1. У плода обнаружена случайная хромосомная ошибка. Это самый распространенный сценарий. Вероятность, что такой же сбой повторится при следующей беременности, небольшая.
Зная об этом, паре будет проще избавиться от мыслей «а вдруг мы сделали что-то не так» и от страха перед новой беременностью.
2. У эмбриона обнаружены наследственные генетические нарушения. Например, один из родителей оказался носителем сбалансированной хромосомной перестройки. Он сам здоров, но передал эмбриону несбалансированный набор хромосом. При тестировании эмбриона можно это заподозрить.

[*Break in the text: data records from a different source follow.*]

import Summits.Ventures.AbcSig.Rows.TemplateC2a
import Summits.Ventures.AbcSig.Levels.N502
import Summits.Ventures.AbcSig.Levels.N2008

/-!
# Venture AbcSig — ROW `C2aL251A45`: `xⁿ + 2^a·251^m·yⁿ = z²`, class `a 45` (GENERATED by plean/leanrow.py)

HONEST FRAMING. A row of a COMPUTATION cell (`pub-abcsig`); a CONDITIONAL theorem, no claim on ABC or any summit.
Hypotheses: `BS04Package` (CITED), `DataComplete` at levels [502, 2008] (COMPUTED, two-engine certified
level files), and the listed per-orbit exclusions `hX_…` (CITED — e.g. the cell's M6 Eisenstein certificates; the
row's R5 cell names each). Everything else is kernel-checked (`Rows/TemplateC2a.lean`, `Levels/N….lean`). Exponent
range: prime `n ≥ 11`, `n ≠ 251`, n ∉ [11]; `B = 2^a 251^m` with `a, m < n` (n-th-power free).
Row of record:  (sha256 ; SIGNED 2026-08-22T11:24:28Z by referee (ref-g7)); its R0: THEOREM for primes n >= 11, n not in [11]; the survivors [11] need M4 (Kraus) / stay open — class: candidate (a in {4,5} cell; lit/COVERAGE §C2 + IK06 Thm 1.1 a. Exponents left open by the row of record are excluded here via ; kernel-sieve residuals the row of record closes by a cell module (M6 Eisenstein / M4 Kraus certificates) appear as CITED hypotheses .
-/

namespace Summit.Ventures.AbcSig

/-- Row `C2aL251A45` (see module docstring). -/
theorem row_C2aL251A45 (M : NewformModel) (hP : M.BS04Package)
    (hD502 : M.DataComplete 502 level502Orbits) (hD2008 : M.DataComplete 2008 level2008Orbits)
    (n : ℕ) (hn : n.Prime) (hmin : 11 ≤ n) (hnℓ : n ≠ 251) (hres : n ∉ ([11] : List ℕ)) (a m : ℕ) (ha : a = 4 ∨ a = 5) (hm : 1 ≤ m) (han : a < n) (hmn : m < n)
    (hX_orbit_2008_2 : n ∈ ([7, 13] : List ℕ) → M.Excludes 2008 orbit_2008_2 (famB (2 ^ a * 251 ^ m) n (fun _ _ => True)))
    (x y z : ℤ) (hxy1 : x * y ≠ 1) (hxy2 : x * y ≠ -1) : ¬ IsPrimitiveSolution 1 (2 ^ a * 251 ^ m) 1 n x y z := by
  have hℓ : Nat.Prime 251 := by norm_num
  have h7 : 7 ≤ n := by omega
  have hS502 :=
    (level502_sieve n hn h7 (fun o => M.Excludes 502 o (famB (2 ^ a * 251 ^ m) n (fun _ _ => True))) (fun h => absurd h (by simp only [List.mem_cons, List.not_mem_nil, or_false] at hres ⊢; omega)) (fun h => absurd h (by simp only [List.mem_cons, List.not_mem_nil, or_false] at hres ⊢; omega)))
  have hS2008 :=
    (level2008_sieve n hn h7 (fun o => M.Excludes 2008 o (famB (2 ^ a * 251 ^ m) n (fun _ _ => True))) hX_orbit_2008_2)
  exact rowC2a_a45 251 hℓ (by norm_num) M hP n hn h7 hnℓ hD2008 hD502 a m ha hm han hmn
    hS2008
    hS502 x y z hxy1 hxy2

end Summit.Ventures.AbcSig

При таком заключении паре будет полезно проконсультироваться у генетика. Врач предложит варианты снижения риска повтора невынашивания беременности, в том числе ЭКО с преимплантационным генетическим тестированием (ПГТ) — когда эмбрион проверяют на хромосомные аномалии до переноса в матку.
3. Бывает, что исследование не выявляет нарушений, у эмбриона нормальный хромосомный набор.
Такой результат может говорить о проблемах со здоровьем у родителей. Это повод на этапе планирования следующей беременности обратиться к гинекологу / репродуктологу. Врач назначит паре обследования, в том числе у специалистов другого профиля.
Генетическое тестирование нежизнеспособного эмбриона помогает найти причину невынашивания, получить прогноз по будущей беременности и повысить шансы на её успех. Поэтому врачи рекомендуют проведение этого исследования — особенно тем, у кого беременность прерывается не в первый раз.